The only thing that makes sense technologically or economically is point defense, some sort of anti-ballistic missile system. But population defense is never going to occur. And a point defense is destabilizing. All a ballistic missile defense does is lock us into a land-based strategy.

We have to get away from fixed, land-based MIRVed ICBMs because of the increased accuracy of missiles. If we try to shelter or defend them, a signal is sent to the other side that fighting and winning a counterforce nuclear exchange is possible.

NPQ - Can we afford to maintain our present defenses, build a "Star Wars" system, support anti-Soviet guerillas around the world and compete economically with the Japanese and others all at the same time?

GH - No, "Star Wars" alone is a trillion dollar program. Reagan's response is, "how can we afford not to?", but it won't produce the results which Reagan believes - a technological shield that defends the population.

Much of the national debate on "Star Wars" is wasted. The critical decisions will not be made on Reagan's watch, but on that of the next President, or perhaps the one after. The world is going to be a lot different then. We ought to simply go forward with a thoughtful investment of research dollars, keep out technological base expanding, but not fundamentally change our strategic doctrine until we know what we are talking about. And that won't happen before 1995 or 2005.

Under Ronald Reagan's timetable, resources needed for education, civilian research and development, retooling our industry and retraining our workforce will be seriously squeezed. While defending the front door against the Soviets, we will lose our prosperity through the back door of economic competition with our allies.

NPQ - What should be our national strategic objectives in the coming decade?

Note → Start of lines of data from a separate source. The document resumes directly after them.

import Summits.Ventures.Crystal3D.TopCut.X2Du61Agg3

/-!
# X2 cap cut `X2Du61` (u₀ = -61/100, degrees (d, d_X) = (10, 10)): kernel validation of Gram blocks E1 (chunk theorems okE1_12, okE1_13; cost proxy 0.06 Gbit)

HONEST FRAMING: generated data / kernel-validation file of the venture `Crystal3D` (cell `pub-crystal3d`, phase 2,
seat p2): one piece of the kernel replay of an EXACT pole-augmented («X2») Bachoc–Vallentin cap certificate on `S²`
(format `Bulk/CapX2Cert.X2Cert` of seat p1; cap level u₀ = -61/100, inner products ≤ 1/2) solved directly in
sum-of-squares form (`capx2sos.py` + `exactx2.py`: CLARABEL float solve → exact rounding → integer identities; certificate
`x2sos_d10_dX10_u61over100`, bound value 11.983236 < 12) and checked through `TopCut/X2SOSExpand.lean` + `X2SOSCheck.lean` +
`X2SOSSound.lean` (generic checker + soundness), `TopCut/CapSOSCheck.lean` and the tree's `ThreePointCert.CheckKron`.
Nothing geometric is proved in this file; plain lists of integers / rationals / monomials and `decide +kernel` facts about
them (standard axioms only, no `native_decide`).
-/

namespace Summit.Ventures.Crystal3D.TopCut.X2Du61

open Literature.Geometry.DiscreteGeometry Literature.Geometry.DiscreteGeometry.PolyCert PolyCert.SPoly
open Literature.Geometry.DiscreteGeometry.BachocVallentin
open Summit.Ventures.PackingBounds.ThreePointCert Summit.Ventures.Crystal3D.CapSOS Summit.Ventures.Crystal3D.CapX2 Summit.Ventures.Crystal3D.X2SOS

set_option maxRecDepth 100000 in
set_option maxHeartbeats 0 in
/-- Block `E1`: rows from 137 (8 rows) of `zᵀ(LLᵀ)z` added to `dE1c11` give `dE1c12` (kernel, Kronecker-packed chunk check). [folklore] -/
theorem okE1_12 : chunkOKK X2Du61.gE1K 137 8 X2Du61.dE1c11 X2Du61.dE1c12 = true := by
  decide +kernel

set_option maxRecDepth 100000 in
set_option maxHeartbeats 0 in
/-- Block `E1`: rows from 145 ((X2Du61.gE1K.z.length - 145) rows) of `zᵀ(LLᵀ)z` added to `dE1c12` give `eE1` (kernel, Kronecker-packed chunk check). [folklore] -/
theorem okE1_13 : chunkOKK X2Du61.gE1K 145 (X2Du61.gE1K.z.length - 145) X2Du61.dE1c12 X2Du61.eE1 = true := by
  decide +kernel

end Summit.Ventures.Crystal3D.TopCut.X2Du61
import Summits.AtomisticToContinuum.HydrodynamicLimit.Theses.JParityClosure
import Summits.AtomisticToContinuum.HydrodynamicLimit.Theorems.LocalSecondLaw.Negative.Functional
import Summits.AtomisticToContinuum.HydrodynamicLimit.Theorems.LocalSecondLaw.Negative.FalseWithoutLLN
import Summits.AtomisticToContinuum.HydrodynamicLimit.Theorems.LocalSecondLaw.Negative.FalseWithoutSupport
import Summits.AtomisticToContinuum.HydrodynamicLimit.Theorems.LocalSecondLaw.Negative.Tightness
import Summits.AtomisticToContinuum.HydrodynamicLimit.Theorems.LocalSecondLaw.Negative.RAfterN
import Summits.AtomisticToContinuum.HydrodynamicLimit.Theorems.ImplosionDichotomyHsEosLowDensity

/-!
# Line `exact-entropy-ledger-three-passivities` — crux `JParityClosure.LocalSecondLaw`
(stmt-AtomisticToContinuum-13081)

Checked skeleton of the crux idea `exact-entropy-ledger-three-passivities`
(`Cruxes/LocalSecondLaw/Ideas/exact-entropy-ledger-three-passivities.md`, ideator 3), sharpened by the round-1
triage panel (`TRIAGE-r1-{1,2,3}.md`: pass ×3).  Line card: `Cruxes/LocalSecondLaw/Lines/exact-entropy-ledger-three-passivities.md`.

THE LINE.  The crux functional `𝓕(z) = I(z) + ∫ H(ρ(0),θ(0)) φ(0)` (`entropyFunctional` + Euler boundary term) is a
functional of the cone-mollified conserved fields `U_r = (ρ_r, m_r, e_r)` of ONE hard-sphere trajectory, and along one
trajectory these fields obey EXACT balance laws: same-kernel continuity `∂ₛρ_r + div m_r = 0`, free-transport
momentum/energy hierarchies between collisions, and at each collision a jump of `(m_r, e_r)` which is an exact
divergence (Hardy's bond `b(xᵢ,·) − b(xⱼ,·) = −div ∫₀¹ (xᵢ−xⱼ) b(xⱼ+λ(xᵢ−xⱼ),·) dλ`).  Chain-ruling the hard-sphere
entropy `H = −ρ(3/2 log θ − log ρ − f_ex(ρσ³))` along them — entropy/entropy-flux compatibility of the hs-Euler pair
(`p = hsPressure`) for the smooth part, and for the jumps a first-order expansion about the POST-collisional state whose
second-order remainder is SIGNED (`H` is convex in `(m, e)` at fixed `ρ`; with `φ ≥ 0` it only helps) — gives the
PATHWISE LEDGER INEQUALITY, on every good orbit whose coarse fields stay in a regular range:

  `𝓕_r(z) := I(z) + ∫ H(ρ_r(z),θ_r(z)) φ(0)  ≥  T1(z) + T2(z) + T3(z)`,

  `T1 = −∫∫ (φ/θ_r) Σ^dev_r : ∇u_r`                      (kinetic-anisotropy work; `Σ^dev_r` the traceless peculiar stress),
  `T2 = −∫∫ (φ/θ_r) [P^c_r − (p_hs − ρ_rθ_r)𝟙] : ∇u_r`   (collisional-stress excess work; `P^c_r` Hardy's PSD contact stress),
  `T3 = +∫∫ ∇(φ/θ_r) · (q^kin_r + q^c_r)`                 (heat-current pairing; kinetic cubic moment + collisional transfer),

all three explicit finite-`N` statistics (`T1`, `T2`, `T3` below, over `rhoC/momC/thetaC/cone` of
`Theorems/LocalSecondLaw/Negative/Functional.lean`, the crux's own `Torus.partialDeriv`, `reflectVel`, `sepVec`,
`collisionTimes`, `hsPressure`).  The crux then follows from SIX registered stubs by a union bound:

* `stub_initialLayer`  (B)  — the Euler boundary term dominates the particle one at `t = 0`:
  `∫H(ρ(0),θ(0))φ(0) ≥ ∫H(ρ_r,θ_r)φ(0) − η` in probability (the `t = 0` LLN upgraded to uniform-in-`x` at fixed `r`,
  continuity of `f_ex` in the band).  [M–L, provable now with the tree's statics LLN]
* `stub_ledger`        (L)  — the pathwise ledger inequality above (deterministic; a.e. calculus for the Lipschitz cone
  fields, Stieltjes integration by parts in `s`, Hardy's bond, convexity of `H` in `(m,e)`).  [L, provable now]
* `stub_regularRange`  (F)  — floors and cap in probability at fixed `r`: `c ≤ ρ_r`, `ρ_rσ³ ≤ η₁`, `c ≤ θ_r` on
  `[0,τ] × 𝕋³` and `z ∈ good`, with `c = c(τ,δ)` chosen BEFORE `r₀` (triage r1-1/2/3: "make the floor a named stub").
  [L–open; pre-shock = DensityCap ∧ DiluteSelfConsistency ∧ no-cold-spots]
* `stub_passivityKinetic`     (P1) — `P(Regular ∧ T1 < −η) ≤ δ`.  Pre-shock ⟸ cruxes 2+4 + ParityRigidity +
  KineticEnergyTails (Maxwellian limit law + quadratic UI ⇒ isotropic stress ⇒ `Σ^dev_r → 0`); post-shock it is the
  card's (N3) COMPRESSIVITY bet (unresolved anisotropy does no positive work on resolved strain).  [open]
* `stub_passivityCollisional` (P2) — `P(Regular ∧ T2 < −η) ≤ δ`.  ⟸ EvenStressEnskog (crux 3, SAME marks
  `((w−v)·n̂)₊ n̂ₖn̂ₗ`) + HsEosLowDensity; the resibois-offset-identity card is its worked-out configurational half.  [open]
* `stub_passivityThermal`     (P3) — `P(Regular ∧ T3 < −η) ≤ δ`: the WEAK CUBIC heat-flux closure (N1) + vanishing
  collisional heat transfer (N2) the card shows the crux IMPLIES (the `c/V³` stream witness); HighMomentumCutoff class;
  producer on the board: card termwise-even-channel-mesoscale.  [open; the line's hardest stub]

`LocalSecondLaw_of : HsEosLowDensity → B → L → F → P1 → P2 → P3 → LocalSecondLaw` is PROVED below (no `sorry`):
thresholds `σ₀ := min`, `η₁ := η₀/2` from the EOS band, `c` from F, `r₀ := min`, `N₀ := max`, and
`{𝓕 < −η} ⊆ {bdry mismatch > η/4} ∪ Regularᶜ ∪ ⋃ᵢ {Regular ∧ Tᵢ < −η/4}` by the ledger, then `measure_union_le`.
`HsEosLowDensity` (stmt-0768) is a route item BY NAME and is PROVED in the tree (`Theorems.hsEosLowDensity_proof`,
p75216) — the wiring `example` at the end discharges it.

DISPROOF USED (`Cruxes/LocalSecondLaw/Disproof.lean`, verdict NO KILL; landed `Theorems/LocalSecondLaw/Negative/*`,
IMPORTED here and cited in §Checks): `localSecondLaw_false_without_lln` — honoured: the `t = 0` tie
`TendstoHydroFieldsAt … 0` is a hypothesis of B (and of F, P1–P3) and is threaded to them by `LocalSecondLaw_of`; the
Euler PDE beyond `t = 0` is used by NO stub except through the frame (Disproof (a) second bullet);
`localSecondLaw_false_without_support` — honoured: the support condition is a hypothesis of L (no terminal boundary term in
the Stieltjes integration by parts) and of P1–P3; `not_localSecondLawGapAt` / `not_localSecondLawStrictGap` (tightness at
global equilibrium) — respected: every passivity claims `Tᵢ ≥ −η`, never a positive gap, and at equilibrium
`T1 = T2 = T3 → 0`; `not_localSecondLawRAfterN` — respected: every stub keeps `∃ r₀ ∀ r ∃ N₀ ∀ N`, and F is false for
`2r < ε_N` (`θ_r ≡ 0`, `Hs_rhoC_thetaC_eq_zero_of_sep`), as it must be; Disproof §(b) "no pathwise LOWER bound, cold
balls" — quarantined in F (floors) and in the guard-free regular range of L; §(d) "continuity of `f_ex` needed even at
equilibrium" — B, L, P2 take the EOS band (`EosBand`, = HsEosLowDensity's content) as hypothesis.  `-- Targets`: none yet.
`ledger negatives --problem AtomisticToContinuum` (12): 9236/9238 (r → 0 before N → ∞) — not restated, all stubs are
fixed-`r`-then-`N`; 9168 (untied ∀-solution frame) — tie kept; 14607 (exponential cubic-tail currency) — P3 asks a weak-form
limit, no rate, no exponential moment; 13479/11470/14288 unrelated.
-/

noncomputable section

namespace Summit.AtomisticToContinuum.HydrodynamicLimit.Cruxes.LocalSecondLaw.ExactEntropyLedgerThreePassivities

open scoped BigOperators Topology Classical MeasureTheory ENNReal InnerProductSpace
open Filter Set MeasureTheory
open Literature.MathematicalPhysics.KineticTheory
open Literature.Analysis.FluidPDE
open Summit.AtomisticToContinuum.HydrodynamicLimit.Theses
open Summit.AtomisticToContinuum.HydrodynamicLimit.Theorems.LocalSecondLawNegative

/-! ## Vocabulary of the ledger (finite-`N` statistics over the crux's own objects)

`cone r y x₀`, `rhoC`, `momC`, `kinC`, `thetaC`, `Hs`, `entropyFunctional` are the LANDED pieces of the crux functional
(`Theorems/LocalSecondLaw/Negative/Functional.lean`, definitionally the crux's `let`-tower).  Everything below is built
from them, the crux's `Torus.partialDeriv`, and the collision bookkeeping of cruxes 2–4 (`collisionTimes`, `sepVec`,
`reflectVel`, normalisation `ε/(N+1)`). -/

/-- The hard-sphere flows of the frame: `N + 1` spheres of diameter `ε_N = hsDiameter σ N` on `𝕋³`. -/
abbrev Flow (σ : ℝ) (N : ℕ) : Type :=
  HardSphereFlow (Torus.geometry (Fin 3)) (hsDiameter σ N) (N + 1)

/-- Phase space of `N + 1` spheres on `𝕋³`. -/
abbrev Phase (N : ℕ) : Type := Config (N + 1) (Fin 3) T3

/-- The crux's partial derivative `∂ₖ` of a scalar field on `𝕋³` (junk `0` where not differentiable; the cone fields are
Lipschitz, so this is the a.e. derivative). -/
abbrev pD (k : Fin 3) (f : T3 → ℝ) (x : T3) : ℝ :=
  Literature.Analysis.FunctionSpaces.Torus.partialDeriv k f x

/-- The covering map `ℝ³ → 𝕋³` (torus translation is `x + tproj v`, = `(Torus.geometry (Fin 3)).translate x v`). -/
abbrev tproj (v : V3) : T3 := Literature.Analysis.FunctionSpaces.Torus.proj v

variable {N : ℕ}

/-- Coarse velocity `u_r = m_r / ρ_r` (junk `0` where `ρ_r = 0`; never met on the regular range). -/
def uC (r : ℝ) (w : Phase N) (x₀ : T3) : V3 :=
  (rhoC r w x₀)⁻¹ • momC r w x₀

/-- Traceless peculiar kinetic stress `Σ^dev_{kl} = (N+1)⁻¹∑ᵢ b_r(xᵢ,x₀)(vᵢ−u_r)ₖ(vᵢ−u_r)ₗ − ρ_rθ_r δ_{kl}`
(exactly traceless: `tr = 2e_r − ρ_r|u_r|² − 3ρ_rθ_r = 0` by the definition of `θ_r`). -/
def devC (r : ℝ) (w : Phase N) (x₀ : T3) (k l : Fin 3) : ℝ :=
  (∫ q, cone r q.1 x₀ * ((q.2 k - uC r w x₀ k) * (q.2 l - uC r w x₀ l)) ∂(empiricalMeasure w))
    - rhoC r w x₀ * thetaC r w x₀ * (if k = l then 1 else 0)

/-- Kinetic heat current `q^kin_r = (N+1)⁻¹∑ᵢ b_r(xᵢ,x₀) |vᵢ−u_r|²/2 (vᵢ−u_r)` — the CUBIC peculiar moment. -/
def qkinC (r : ℝ) (w : Phase N) (x₀ : T3) : V3 :=
  ∫ q, (cone r q.1 x₀ * (‖q.2 - uC r w x₀‖ ^ 2 / 2)) • (q.2 - uC r w x₀) ∂(empiricalMeasure w)

/-- Thermodynamic excess (collisional-transfer) pressure of the hard-sphere equation of state at the coarse state:
`p_ex = hsPressure σ ρ_r θ_r − ρ_rθ_r = ρ_rθ_r(Z(ρ_rσ³) − 1)`. -/
def pexC (σ r : ℝ) (w : Phase N) (x₀ : T3) : ℝ :=
  hsPressure σ (rhoC r w x₀) (thetaC r w x₀) - rhoC r w x₀ * thetaC r w x₀

/-- Unit contact normal of the ordered pair `(i, j)`, pointing from `j` to `i`: `n̂ = ε⁻¹ sepVec xᵢ xⱼ` (as in cruxes 2–4). -/
def nrm (ε : ℝ) (w : Phase N) (i j : Fin (N + 1)) : V3 :=
  ε⁻¹ • (Torus.geometry (Fin 3)).sepVec (w i).1 (w j).1

/-- Incoming (pre-collisional) velocities `(v⁻, w⁻)` of the ordered pair, read off the right-continuous
(post-collisional) state by the reflection involution (as in cruxes 2–4). -/
def vin (w : Phase N) (i j : Fin (N + 1)) : V3 × V3 :=
  reflectVel ((Torus.geometry (Fin 3)).sepVec (w i).1 (w j).1) ((w i).2, (w j).2)

/-- Normal momentum transfer to `i`: `a = ((w⁻ − v⁻)·n̂)₊`, so that `Δvᵢ = a n̂` on a genuine collision — the scalar of
EvenStressEnskog's mark `Ξ_P^{kl} = a n̂ₖ n̂ₗ`. -/
def impulse (ε : ℝ) (w : Phase N) (i j : Fin (N + 1)) : ℝ :=
  max ⟪(vin w i j).2 - (vin w i j).1, nrm ε w i j⟫_ℝ 0

/-- Hardy's bond weight: the cone kernel averaged along the contact segment from `xⱼ` to `xᵢ`,
`b̄(x₀) = ∫₀¹ b_r(xⱼ + λ·sepVec xᵢ xⱼ, x₀) dλ`; `εn̂ b̄` is the vector potential with `−div(εn̂ b̄) = b_r(xᵢ,·) − b_r(xⱼ,·)`. -/
def bondC (r : ℝ) (w : Phase N) (i j : Fin (N + 1)) (x₀ : T3) : ℝ :=
  ∫ l in Set.Icc (0 : ℝ) 1,
    cone r ((w j).1 + tproj (l • (Torus.geometry (Fin 3)).sepVec (w i).1 (w j).1)) x₀

/-- The collision sum of the frame, `(ε/(N+1)) ∑_{collision times s ∈ (0,τ]} ∑_{ordered contact pairs (i,j)} f s (Φₛz) i j`
(normalisation and contact test verbatim those of cruxes 2–4; times in `(0, τ]` as in EmpiricalEnskogIdentity, since the
state at a collision time is post-collisional). -/
def collSum (σ τ : ℝ) (Φ : Flow σ N) (z : Phase N)
    (f : ℝ → Phase N → Fin (N + 1) → Fin (N + 1) → ℝ) : ℝ :=
  hsDiameter σ N / (N + 1 : ℝ) *
    ∑ᶠ (s : ℝ) (_ : s ∈ collisionTimes (Torus.geometry (Fin 3)) (hsDiameter σ N) (fun t => Φ.flow t z) ∩
        Set.Ioc 0 τ),
      ∑ i : Fin (N + 1), ∑ j : Fin (N + 1),
        (if i ≠ j ∧ ‖(Torus.geometry (Fin 3)).sepVec (Φ.flow s z i).1 (Φ.flow s z j).1‖ = hsDiameter σ N then
          f s (Φ.flow s z) i j else 0)

/-- **T1 — kinetic-anisotropy work**: `T1 = −∫₀^τ∫ (φ/θ_r) Σ^dev_r : ∇u_r`. -/
def T₁ (σ r τ : ℝ) (φ : ℝ → T3 → ℝ) (Φ : Flow σ N) (z : Phase N) : ℝ :=
  -∫ s in Set.Icc (0 : ℝ) τ, ∫ x : T3,
      φ s x / thetaC r (Φ.flow s z) x *
        ∑ k : Fin 3, ∑ l : Fin 3, devC r (Φ.flow s z) x k l * pD k (fun y => uC r (Φ.flow s z) y l) x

GH - We need to maintain the commitments that are integral to this nation's security - political, military and economic. We need to redirect our energies and those of our industrial allies to the poor countries of the southern hemisphere, to stabilize democracies in the Third World and expand commercial ties with those economies, and expand their economies. We must raise the nuclear threshold, not only between the superpowers, but begin to build much stronger borders against the proliferation of nuclear technology to Third World nations.